Dívida dos Estados Unidos supera 100% do PIB, revelando vulnerabilidades da principal economia global

A dívida pública dos Estados Unidos ultrapassou o valor total da economia do país, levantando questões sobre a viabilidade fiscal de Washington.

Conforme dados reportados, o montante da dívida alcançou a marca de US$ 31,27 trilhões, enquanto o Produto Interno Bruto (PIB) registrado nos últimos 12 meses foi de US$ 31,22 trilhões. Isso significa que a dívida representa 100,2% do PIB nacional.

Esse indicador é significativo pois revela que a maior economia do mundo deve mais aos credores do que gera em um ano. Essa situação vai além de simples contabilidade fiscal; é um indicativo de pressão sobre as taxas de juros, o orçamento federal, a moeda e a posição geopolítica dos EUA.

O Departamento do Tesouro dos EUA divulga diariamente os números relativos à dívida federal. No último registro disponível na plataforma “Debt to the Penny”, a dívida pública estava acima de US$ 31,27 trilhões, enquanto o total da dívida federal, englobando obrigações internas do governo, superava os US$ 38,9 trilhões.

O Bureau of Economic Analysis revelou que a economia americana apresentou um crescimento real anualizado de 2% no primeiro trimestre de 2026. Embora esse crescimento mostre que a economia continua avançando, não é suficiente para aliviar as pressões relacionadas à dívida.
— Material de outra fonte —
import Summits.Ventures.Crystal3D.Theorems.StickyWulffConstantTextureLiminfTexShadowLevelReachHexagonBarlow
import Summits.Ventures.Crystal3D.Theorems.StickyWulffConstantCoaxialWallLawOneFccCoreCounts
import Summits.Ventures.Crystal3D.Theorems.StickyWulffConstantCoaxialWallLawEndRowDischarge
import Summits.Ventures.Crystal3D.Theorems.StickyWulffConstantCoaxialWallLawEndRowDefsA
import Summits.Ventures.Crystal3D.Theorems.StickyWulffConstantGenericWallFloorShellCount
import HarnessLib

/-!
# The cut hexagon census of a clamped Barlow plate UNDER AN ABSTRACT LOCAL ROW, and its FLUX form
# (lane T, crux `TextureLiminfV5`, stmt-Ventures-23912, registered stub `stub_terraceCensus`; (β) plates side — HOME/wall-p1-g22/BETA-CUT-g22.md §5 (2), the «one-line combination»)

HONEST FRAMING. Venture `Summits/Ventures/Crystal3D` (cell `crystal3d-full`), route `route-Ventures-StickyWulffConstant`, helper `--supports` the law-v5
crux `TextureLiminfV5` (stmt-Ventures-23912), lane T.  Census-free and certificate-free: the payer-side input is lane F's ABSTRACT local row
`LocalEndRowA ver sF ⟨Fr, inPlaneRoots Fr 1⟩ S₂` (…CoaxialWallLawEndRowDefsA) taken as a HYPOTHESIS BY NAME for an arbitrary constant `sF` and an
arbitrary second system `S₂` — «Σ_A ≤ sF at every payer of degree ≤ 11», the abstract dependency of cf-p1 (cclxxxvii)(2); NO certificate def is
imported or cited (in particular not the withdrawn `UnionCoreSealedCapWin₃`).  `KissingGap δ` / `KissingClassification δ` by name as in the whole chain.
Nothing about energies; F-C1 not moved.

THE TWO STEPS.
* **`hexagon_barlow_sources_le_payers_cuts`** — `hexagon_barlow_endPairs_cuts` (…LevelReachHexagonBarlow, p744689: ALL rising hexagon classes of the
  clamped Barlow bottom plate, each cut at everything it crosses, pooled by LEMMA X) discharged by `card_endPairs_le_of_localRow` (…EndRowDischarge)
  exactly as lane F's `oneFcc_rawSources_le_payers` (…BarlowOneFccRow) discharges `wordNet_barlow_endPairs_oneFcc`: every exported pair is an (A)-end
  pair of `S₁ = ⟨Fr, inPlaneRoots Fr 1⟩`, its payers lie in the widened window `[−(R₀+1)−2, h+(R₀+1)+2]`.  Result (in `ℝ`):
  `Σ_r #sources_r ≤ sF · Σ_{PAYW} (12 − deg) + Σ_r #CUT_r + #RT · (220·#RIMT + 220·#RIMB)`.
* **`hexagon_barlow_flux_le_payers_cuts`** — the left side replaced by lane F's lattice-line FLUX lower bound `oneFcc_srcA_ge` (…OneFccFluxF; `Fr r = L₁ r`
  on basal `r` by `frame_apply_basal`), for ANY finite layer set `Kw`:
  `Σ_{k ∈ Kw, k admissible} (Φ·G_k − #RT) ≤ sF · Σ_{PAYW} (12 − deg) + Σ_r #CUT_r + #RT · rims`,
  `Φ = 4 (Σ_r (Fr r)₂)/(√3 (1 − ν₂²))`, `G_k = √(((ρ−4)²(1 − ν₂²) − x_k²)₊)`, `x_k = k·√(2/3) + (L₁⁻¹ s₁)₂ + (R₀+2) ν₂`, `ν₂ = (L₁⁻¹ e₃)₂`.
WHAT THIS IS NOT: the row itself (a hypothesis), the top plate's own (downward) census, the rim and CUT bounds, the currency glue, the assembly;
F-C1 not moved.
-/

noncomputable section

namespace Summit.Ventures.Crystal3D.Theorems

open Summit.Ventures.Crystal3D Finset
open Literature.MathematicalPhysics.StatisticalMechanics (barlowPos barlowStacking IsHaggSeq barlowPos_mem basalMirror)
open Summit.Ventures.Crystal3D.Cruxes.TextureLiminf.TexShadow (E3 stacking)
open scoped InnerProductSpace

open scoped Classical in
/-- **The cut hexagon census of a clamped Barlow plate under an abstract local row.**  See the module docstring. -/
theorem hexagon_barlow_sources_le_payers_cuts (ver : WordVersion) {δ : ℝ} (hg : KissingGap δ) (hc : KissingClassification δ)
    {σ₁ σ₂ : ℤ → ℤ} (hσ₁ : IsHaggSeq σ₁) (hσ₂ : IsHaggSeq σ₂) (L₁ L₂ : E3 ≃ₗᵢ[ℝ] E3) (s₁ s₂ : E3)
    (Fr : E3 ≃ₗᵢ[ℝ] E3) {t : ℤ} (hFr : (t = 1 ∧ Fr = L₁) ∨ (t = -1 ∧ Fr = basalMirror.trans L₁))
    (hne₁ : (Fr : E3 → E3) '' ↑fccSlots ≠ (L₂ : E3 → E3) '' ↑fccSlots)
    (hne₂ : (Fr : E3 → E3) '' ↑fccSlots ≠ ((basalMirror.trans L₂ : E3 ≃ₗᵢ[ℝ] E3) : E3 → E3) '' ↑fccSlots)
    {sF : ℝ} (S₂ : PlateSystem) (hrow : LocalEndRowA ver sF ⟨Fr, inPlaneRoots Fr 1⟩ S₂)
    (X P₁ P₂ : Finset E3) (R₀ h ρ : ℝ) (hR₀ : 5 ≤ R₀) (hρ : R₀ + 2 ≤ ρ)
    (hX : ∀ p ∈ X, ∀ q ∈ X, p ≠ q → 1 ≤ dist p q) (hP₁X : P₁ ⊆ X) (hP₂X : P₂ ⊆ X)
    (hP₁ : ∀ p, p ∈ P₁ ↔ (p ∈ stacking L₁ s₁ σ₁ ∧ -(2 * R₀) ≤ p 2 ∧ p 2 ≤ -R₀ ∧ p 0 ^ 2 + p 1 ^ 2 ≤ ρ ^ 2))
    (hP₂ : ∀ p, p ∈ P₂ ↔ (p ∈ stacking L₂ s₂ σ₂ ∧ h + R₀ ≤ p 2 ∧ p 2 ≤ h + 2 * R₀ ∧ p 0 ^ 2 + p 1 ^ 2 ≤ ρ ^ 2)) :
    ((∑ r ∈ inPlaneRoots Fr 1,
        ((P₁.filter fun p => -(R₀ + 1) - 1 - 1 ≤ p 2 ∧ p 2 ≤ -(R₀ + 1) - 1 ∧ p 0 ^ 2 + p 1 ^ 2 ≤ (ρ - 1 - 1) ^ 2).filter
          fun p => (∃ k i j : ℤ, p = L₁ (barlowPos 1 (Real.sqrt (2 / 3)) σ₁ k i j) + s₁ ∧ ¬ (σ₁ (k - 1) = -t ∧ σ₁ k = -t)) ∧
            -(R₀ + 1) - 1 < (p + Fr r) 2 ∧ (p + Fr r) 2 < h + (R₀ + 1) + 1).card : ℕ) : ℝ) ≤
      sF * ∑ z ∈ X.filter (fun z => (X.filter fun q => dist z q = 1).card ≤ 11 ∧
          -(R₀ + 1) - 2 ≤ z 2 ∧ z 2 ≤ h + (R₀ + 1) + 2), ((12 : ℝ) - ((X.filter fun q => dist z q = 1).card : ℝ)) +
        ((∑ r ∈ inPlaneRoots Fr 1, (X.filter fun b => -(R₀ + 1) - 1 ≤ b 2 ∧ b 2 < h + (R₀ + 1) + 1 ∧
            (∃ μ, ⟪r, μ⟫_ℝ = Real.sqrt (2 / 3) ∧ IsTwinReading X Fr (Fr μ) b) ∧ b - Fr r ∈ X).card : ℕ) : ℝ) +
        ((inPlaneRoots Fr 1).card : ℝ) *
          (220 * ((X.filter fun s => h + (R₀ + 1) + 1 ≤ s 2 ∧ s 2 ≤ h + (R₀ + 1) + 1 + 1 ∧
              (ρ - 1 - 2) ^ 2 < s 0 ^ 2 + s 1 ^ 2).card : ℝ) +
            220 * ((X.filter fun s => -(R₀ + 1) - 1 - 1 ≤ s 2 ∧ s 2 < -(R₀ + 1) - 1 ∧
              (ρ - 1 - 1) ^ 2 < s 0 ^ 2 + s 1 ^ 2).card : ℝ)) := by
  obtain ⟨T, hkey, hTpair, hTpay, hTwit⟩ := hexagon_barlow_endPairs_cuts ver hg hc hσ₁ hσ₂ L₁ L₂ s₁ s₂ Fr hFr hne₁ hne₂
    X P₁ P₂ R₀ h ρ hR₀ hρ hX hP₁X hP₂X hP₁ hP₂
  set S₁ : PlateSystem := ⟨Fr, inPlaneRoots Fr 1⟩ with hS₁
  -- (1) every exported pair is an (A)-end pair of `(S₁, S₂)`
  have hEP : ∀ bq ∈ T, IsEndPairA X ver S₁ S₂ bq.1 bq.2 := by
    intro bq hbq
    obtain ⟨hb, hq, -, -, -⟩ := hTpair bq hbq
    obtain ⟨r, hr, κ, hWF, hpred, hmove⟩ := hTwit bq hbq
    exact ⟨hq, hb, hTpay bq hbq, S₁.Fw κ, S₁.Fw κ (((-1 : ℝ) ^ κ.length) • r), Or.inl ⟨r, hr, κ, hWF, rfl, rfl⟩,
      hpred, hmove⟩
  -- (2) the discharge of the local row
  set PAYW := X.filter (fun z => (X.filter fun q => dist z q = 1).card ≤ 11 ∧
    -(R₀ + 1) - 2 ≤ z 2 ∧ z 2 ≤ h + (R₀ + 1) + 2) with hPAYW
  have hTX : ∀ bq ∈ T, bq.1 ∈ X := fun bq hbq => (hTpair bq hbq).1
  have hwin : ∀ bq ∈ T, -(R₀ + 1) - 1 ≤ bq.1 2 ∧ bq.1 2 ≤ h + (R₀ + 1) + 1 := by
    intro bq hbq
    obtain ⟨-, -, -, h4, h5⟩ := hTpair bq hbq
    exact ⟨h4, h5.le⟩
  have hclosed : ∀ bq ∈ T, ∀ z ∈ X, dist bq.1 z ≤ 1 → (X.filter fun q => dist z q = 1).card ≤ 11 → z ∈ PAYW := by
    intro bq hbq z hzX hdz hz11
    obtain ⟨h4, h5⟩ := hwin bq hbq
    have h2 : (z 2 - bq.1 2) ^ 2 ≤ 1 := by
      have := sq_sub_apply_le_dist_sq z bq.1 2
      rw [dist_comm] at hdz; nlinarith [this, hdz, dist_nonneg (x := z) (y := bq.1)]
    have h2' : |z 2 - bq.1 2| ≤ 1 := by rw [← sq_le_one_iff_abs_le_one]; exact h2
    obtain ⟨ha, hb⟩ := abs_le.1 h2'
    exact mem_filter.2 ⟨hzX, hz11, by linarith, by linarith⟩
  have hpay : ∀ bq ∈ T, ∃ z ∈ X, dist bq.1 z ≤ 1 ∧ (X.filter fun q => dist z q = 1).card ≤ 11 := by
    intro bq hbq
    rcases hTpay bq hbq with h11 | ⟨z₁, hz₁, -, -, -, hd₁, -, hc₁, -⟩
    · exact ⟨bq.1, hTX bq hbq, by rw [dist_self]; norm_num, h11⟩
    · exact ⟨z₁, hz₁, hd₁.le, hc₁⟩
  -- the row's multiplicities dominate the pair counts
  have hmult : ∀ b, ((T.filter fun bq => bq.1 = b).card : ℝ) ≤ (endMultA X ver S₁ S₂ b : ℝ) := by
    intro b
    have : (T.filter fun bq => bq.1 = b).card ≤ (X.filter fun q => IsEndPairA X ver S₁ S₂ b q).card := by
      refine card_le_card_of_injOn (fun bq => bq.2) (fun bq hbq => ?_) ?_
      · obtain ⟨hbqT, hb1⟩ := mem_filter.1 hbq
        have hep := hEP bq hbqT
        rw [hb1] at hep
        exact mem_coe.2 (mem_filter.2 ⟨hep.1, hep⟩)
      · intro bq hbq bq' hbq' heq
        obtain ⟨-, hb⟩ := mem_filter.1 (mem_coe.1 hbq)
        obtain ⟨-, hb'⟩ := mem_filter.1 (mem_coe.1 hbq')
        exact Prod.ext (hb.trans hb'.symm) heq
    exact_mod_cast this
  have hDnn : ∀ b, 0 ≤ pooledDef X b := by
    intro b
    refine sum_nonneg fun z hz => ?_
    have : ((X.filter fun q => dist z q = 1).card : ℝ) ≤ 11 := by exact_mod_cast (mem_filter.1 hz).2.2
    linarith
  have hrow' : ∀ z ∈ PAYW,
      ∑ b ∈ X.filter (fun b => dist z b ≤ 1 ∧ 0 < (T.filter fun bq => bq.1 = b).card),
        ((T.filter fun bq => bq.1 = b).card : ℝ) /
          (∑ z' ∈ X.filter (fun z' => dist b z' ≤ 1 ∧ (X.filter fun q => dist z' q = 1).card ≤ 11),
            ((12 : ℝ) - ((X.filter fun q => dist z' q = 1).card : ℝ))) ≤ sF := by
    intro z hz
    obtain ⟨hzX, hz11, -, -⟩ := mem_filter.1 hz
    have key := hrow X hX z hzX hz11
    refine le_trans ?_ key
    calc ∑ b ∈ X.filter (fun b => dist z b ≤ 1 ∧ 0 < (T.filter fun bq => bq.1 = b).card),
          ((T.filter fun bq => bq.1 = b).card : ℝ) / pooledDef X b
        ≤ ∑ b ∈ X.filter (fun b => dist z b ≤ 1 ∧ 0 < (T.filter fun bq => bq.1 = b).card),
          (endMultA X ver S₁ S₂ b : ℝ) / pooledDef X b :=
          sum_le_sum fun b _ => div_le_div_of_nonneg_right (hmult b) (hDnn b)
      _ ≤ ∑ b ∈ X.filter (fun b => dist z b ≤ 1 ∧ 0 < endMultA X ver S₁ S₂ b),
          (endMultA X ver S₁ S₂ b : ℝ) / pooledDef X b := by
          refine sum_le_sum_of_subset_of_nonneg (fun b hb => ?_) fun b _ _ =>
            div_nonneg (Nat.cast_nonneg _) (hDnn b)
          obtain ⟨hbX, hd, hpos⟩ := mem_filter.1 hb
          refine mem_filter.2 ⟨hbX, hd, ?_⟩
          have := hmult b
          have hpos' : (0 : ℝ) < (T.filter fun bq => bq.1 = b).card := by exact_mod_cast hpos
          exact_mod_cast (show (0 : ℝ) < endMultA X ver S₁ S₂ b by linarith)
  have key := card_endPairs_le_of_localRow T PAYW hTX (fun z hz => ⟨(mem_filter.1 hz).1, (mem_filter.1 hz).2.1⟩)
    hclosed hpay hrow'
  have hkey' : ((∑ r ∈ inPlaneRoots Fr 1,
        ((P₁.filter fun p => -(R₀ + 1) - 1 - 1 ≤ p 2 ∧ p 2 ≤ -(R₀ + 1) - 1 ∧ p 0 ^ 2 + p 1 ^ 2 ≤ (ρ - 1 - 1) ^ 2).filter
          fun p => (∃ k i j : ℤ, p = L₁ (barlowPos 1 (Real.sqrt (2 / 3)) σ₁ k i j) + s₁ ∧ ¬ (σ₁ (k - 1) = -t ∧ σ₁ k = -t)) ∧
            -(R₀ + 1) - 1 < (p + Fr r) 2 ∧ (p + Fr r) 2 < h + (R₀ + 1) + 1).card : ℕ) : ℝ) ≤
      (T.card : ℝ) +
        ((∑ r ∈ inPlaneRoots Fr 1, (X.filter fun b => -(R₀ + 1) - 1 ≤ b 2 ∧ b 2 < h + (R₀ + 1) + 1 ∧
            (∃ μ, ⟪r, μ⟫_ℝ = Real.sqrt (2 / 3) ∧ IsTwinReading X Fr (Fr μ) b) ∧ b - Fr r ∈ X).card : ℕ) : ℝ) +
        ((inPlaneRoots Fr 1).card : ℝ) *
          (220 * ((X.filter fun s => h + (R₀ + 1) + 1 ≤ s 2 ∧ s 2 ≤ h + (R₀ + 1) + 1 + 1 ∧
              (ρ - 1 - 2) ^ 2 < s 0 ^ 2 + s 1 ^ 2).card : ℝ) +
            220 * ((X.filter fun s => -(R₀ + 1) - 1 - 1 ≤ s 2 ∧ s 2 < -(R₀ + 1) - 1 ∧
              (ρ - 1 - 1) ^ 2 < s 0 ^ 2 + s 1 ^ 2).card : ℝ)) := by
    exact_mod_cast hkey
  linarith only [hkey', key]

open scoped Classical in
/-- **The FLUX form.**  See the module docstring: lane F's `oneFcc_srcA_ge` bounds the source sum from below by the lattice-line flux of the
plate through the slice at height `−R₀−2`, for any finite layer set `Kw`. -/
theorem hexagon_barlow_flux_le_payers_cuts (ver : WordVersion) {δ : ℝ} (hg : KissingGap δ) (hc : KissingClassification δ)
    {σ₁ σ₂ : ℤ → ℤ} (hσ₁ : IsHaggSeq σ₁) (hσ₂ : IsHaggSeq σ₂) (L₁ L₂ : E3 ≃ₗᵢ[ℝ] E3) (s₁ s₂ : E3)
    (Fr : E3 ≃ₗᵢ[ℝ] E3) {t : ℤ} (hFr : (t = 1 ∧ Fr = L₁) ∨ (t = -1 ∧ Fr = basalMirror.trans L₁))
    (hne₁ : (Fr : E3 → E3) '' ↑fccSlots ≠ (L₂ : E3 → E3) '' ↑fccSlots)
    (hne₂ : (Fr : E3 → E3) '' ↑fccSlots ≠ ((basalMirror.trans L₂ : E3 ≃ₗᵢ[ℝ] E3) : E3 → E3) '' ↑fccSlots)
    {sF : ℝ} (S₂ : PlateSystem) (hrow : LocalEndRowA ver sF ⟨Fr, inPlaneRoots Fr 1⟩ S₂)
    (X P₁ P₂ : Finset E3) (R₀ h ρ : ℝ) (hR₀ : 5 ≤ R₀) (hh : 0 ≤ h) (hρ : R₀ + 2 ≤ ρ)
    (hX : ∀ p ∈ X, ∀ q ∈ X, p ≠ q → 1 ≤ dist p q) (hP₁X : P₁ ⊆ X) (hP₂X : P₂ ⊆ X)
    (hP₁ : ∀ p, p ∈ P₁ ↔ (p ∈ stacking L₁ s₁ σ₁ ∧ -(2 * R₀) ≤ p 2 ∧ p 2 ≤ -R₀ ∧ p 0 ^ 2 + p 1 ^ 2 ≤ ρ ^ 2))
    (hP₂ : ∀ p, p ∈ P₂ ↔ (p ∈ stacking L₂ s₂ σ₂ ∧ h + R₀ ≤ p 2 ∧ p 2 ≤ h + 2 * R₀ ∧ p 0 ^ 2 + p 1 ^ 2 ≤ ρ ^ 2))
    (Kw : Finset ℤ) :
    ∑ k ∈ Kw, (if ¬ (σ₁ (k - 1) = -t ∧ σ₁ k = -t) then (1 : ℝ) else 0) *
        (4 * (∑ r ∈ inPlaneRoots Fr 1, (Fr r) 2) / (Real.sqrt 3 * (1 - (L₁.symm (EuclideanSpace.single (2 : Fin 3) (1 : ℝ))) 2 ^ 2)) *
          Real.sqrt (max 0 ((ρ - 4) ^ 2 * (1 - (L₁.symm (EuclideanSpace.single (2 : Fin 3) (1 : ℝ))) 2 ^ 2) -
            ((k : ℝ) * Real.sqrt (2 / 3) + (L₁.symm s₁) 2 -
              (-(R₀ + 1) - 1) * (L₁.symm (EuclideanSpace.single (2 : Fin 3) (1 : ℝ))) 2) ^ 2)) -
          ((inPlaneRoots Fr 1).card : ℝ)) ≤
      sF * ∑ z ∈ X.filter (fun z => (X.filter fun q => dist z q = 1).card ≤ 11 ∧
          -(R₀ + 1) - 2 ≤ z 2 ∧ z 2 ≤ h + (R₀ + 1) + 2), ((12 : ℝ) - ((X.filter fun q => dist z q = 1).card : ℝ)) +
        ((∑ r ∈ inPlaneRoots Fr 1, (X.filter fun b => -(R₀ + 1) - 1 ≤ b 2 ∧ b 2 < h + (R₀ + 1) + 1 ∧
            (∃ μ, ⟪r, μ⟫_ℝ = Real.sqrt (2 / 3) ∧ IsTwinReading X Fr (Fr μ) b) ∧ b - Fr r ∈ X).card : ℕ) : ℝ) +
        ((inPlaneRoots Fr 1).card : ℝ) *
          (220 * ((X.filter fun s => h + (R₀ + 1) + 1 ≤ s 2 ∧ s 2 ≤ h + (R₀ + 1) + 1 + 1 ∧
              (ρ - 1 - 2) ^ 2 < s 0 ^ 2 + s 1 ^ 2).card : ℝ) +
            220 * ((X.filter fun s => -(R₀ + 1) - 1 - 1 ≤ s 2 ∧ s 2 < -(R₀ + 1) - 1 ∧
              (ρ - 1 - 1) ^ 2 < s 0 ^ 2 + s 1 ^ 2).card : ℝ)) := by
  have h0 := oneFcc_srcA_ge L₁ s₁ Fr (fun r hr => frame_apply_basal hFr hr) t P₁ R₀ h ρ (by linarith) hh (by linarith) hP₁ Kw
  have h1 := hexagon_barlow_sources_le_payers_cuts ver hg hc hσ₁ hσ₂ L₁ L₂ s₁ s₂ Fr hFr hne₁ hne₂ S₂ hrow X P₁ P₂ R₀ h ρ hR₀ hρ
    hX hP₁X hP₂X hP₁ hP₂
  exact h0.trans h1

end Summit.Ventures.Crystal3D.Theorems

end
A análise histórica agrava ainda mais essa realidade. O Escritório de Orçamento do Congresso (CBO) prevê que a dívida pública deve aumentar de 101% do PIB em 2026 para 120% em 2036. O recorde anterior foi de 106%, registrado em 1946, logo após a Segunda Guerra Mundial.

A diferença entre os contextos é tanto política quanto econômica. Na década de 1940, o aumento da dívida estava associado ao esforço bélico e foi seguido por um período prolongado de crescimento industrial. Atualmente, o crescimento da dívida é resultado de déficits contínuos, taxas de juros elevadas e aumento dos gastos obrigatórios.

O CBO também estima um déficit federal para 2026 na ordem de US$ 1,9 trilhão, representando cerca de 5,8% do PIB. As despesas devem totalizar US$ 7,4 trilhões (23,3% do PIB), enquanto as receitas estão projetadas em US$ 5,6 trilhões (17,5% do PIB).

Esse descompasso financeiro restringe as opções do governo americano. Quanto mais ele necessita refinanciar sua dívida, maior será a competição por recursos no mercado financeiro. Essa dinâmica pode elevar as taxas de juros globais e encarecer o crédito para países emergentes.

No Brasil, essa questão tem relevância direta. A dívida dos EUA impacta o custo do dólar, os fluxos financeiros internacionais e os preços das commodities, além das políticas monetárias em nações que dependem de financiamento externo ou comércio internacional atrelado ao dólar.

A dimensão geopolítica também é importante. A capacidade dos EUA de emitir a principal moeda reserva global ainda lhes confere uma vantagem única; no entanto, uma dívida crescente pode intensificar discussões sobre alternativas ao dólar entre países como China e Rússia e entre nações do BRICS que buscam reduzir suas vulnerabilidades financeiras.

É evidente que uma potência que sustenta parte significativa da ordem econômica global carrega uma dívida maior que sua produção anual. Para o Brasil, observar esse fenômeno se torna fundamental para garantir sua soberania econômica e procurar uma inserção internacional menos dependente das decisões fiscais tomadas em Washington.